He could not say for how long he had rested, except that he felt much better.
Blinking to banish the haze of sleep, the light seemed not quite as strong, and he was able to make out that it was filtering through fine, transparent veils of cloth hanging above his head and to his sides, long, thin draperies of gold and purple. The subtle scent of incense was hanging in the air.
He frowned.
It reminded him of something, though he could not immediately say what it was. He sat up, pushing back the sheets... and paused, thunderstruck.
He was lying on an elaborate bed, its posts carved into the shape of the sun disk at the top, and beyond the veils, he could make out the very familiar shapes of other furniture-chests, a heavy desk overflowing with scrolls, large pillows and low chairs grouped around a spindly-legged table.
Even without pushing aside the draperies to see clearly, Razel knew where he was. He recognized the shapes, the colors, the smell, knew that if he should reach over his head and underneath the pillow, he would find the hilt of his dagger in its sheath of gold and jewels.

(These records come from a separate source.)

import Literature.Computability.QuantumComplexity.HadamardGadgetAsm
import HarnessLib

/-!
# Uniformity of the Hadamard-gadget family, III: blocks, stages and token handlers of the machine

Topic `Literature/Computability/QuantumComplexity`; third of the files proving that the compiled
post-selected IQP family `HGadget.Hop.gadgetFamily F` is uniform (Bremner–Jozsa–Shepherd 2011,
proof of Thm. 1 with Def. 1). Continuing `HadamardGadgetAsm.lean` (registers, printing routines,
the hop layer), this file assembles, as structured stack programs with exact effects on states,

* the stage numerals (`mkStages`: `s1 := s + 1`, `s2 := s + 2` by `incR`; `advance`: `s := s + 2`,
  two more ticks on the unary `s_f + 1`);
* **the blocks of the micro-operations** (`blockT`, `blockS`, `blockH`, `blockCZ`: the printed texts
  `blockTText`, … — a gate on the current wire of the qubit, two hop layers, and for `H` the phase
  gates `S = TT` around them, cf. `HGadget.Hop.blockN`);
* the token handlers of the gate loop: a numeral bit (pushed, the padding countdown decremented),
  the separator (pad the numeral to `L` bits, commit it to the next wire slot, refill the countdown),
  the four kinds (`H`, `S`, `T`: one block; `CNOT`: the blocks of `H_t`, `CZ_{ct}`, `H_t`) and the
  bad token (cleanup), with their functional models.

The gate loop with its invariant, the prefix and output phases and the `FP` statement follow in the
sequel.

## References

* M. J. Bremner, R. Jozsa, D. J. Shepherd, Proc. R. Soc. A 467 (2011) 459–472, Def. 1, Thm. 1.
* S. Arora, B. Barak, *Computational Complexity: A Modern Approach*, CUP 2009, §1.3, §6.1.
* D. E. Knuth, *The Art of Computer Programming*, Vol. 2, 3rd ed. 1998, §4.3.1.
-/

namespace Literature.Computability.QuantumComplexity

He had spent the last twenty-two years in this room, from the time that he had barely been tall enough to fit the ornamentations symbolizing his power, not to mention the bed.
For a moment, he almost thought that everything had been a nightmare, that he had dreamt the void, the agony, the ministers and healers keeping vigil at his bed during his week-long fever, the poisonous snake fangs piercing his flesh.
For a moment, he almost expected everything to resume its normal course, for a knock at the door to signal the arrival of his morning tea, for the shy call of a maid to inform him that his bath was ready.
Then, the pulse flared hotly in his chest, shattering the illusion of normalcy.
Wherever this was, it was not home.
Razel was quite certain that this should, if not worry, then at the very least unsettle him. That someone or something should know enough about him to craft such a mirage, for an unknown purpose. He thought he ought to feel, if not sadness, then at least a certain sense of loss for what he had left behind. Had been forced to leave behind.
However, the predominant emotion-no, the only emotion-he could summon was a slow-roiling anger, anger at the ones responsible for his death, forever out of the reach of his wrath, coupled with a vague sense of irritation at the fact that this place would not even begin to make sense to him.
----
For some reason, the strangest thing his mind was able to focus on was the absence of the maids.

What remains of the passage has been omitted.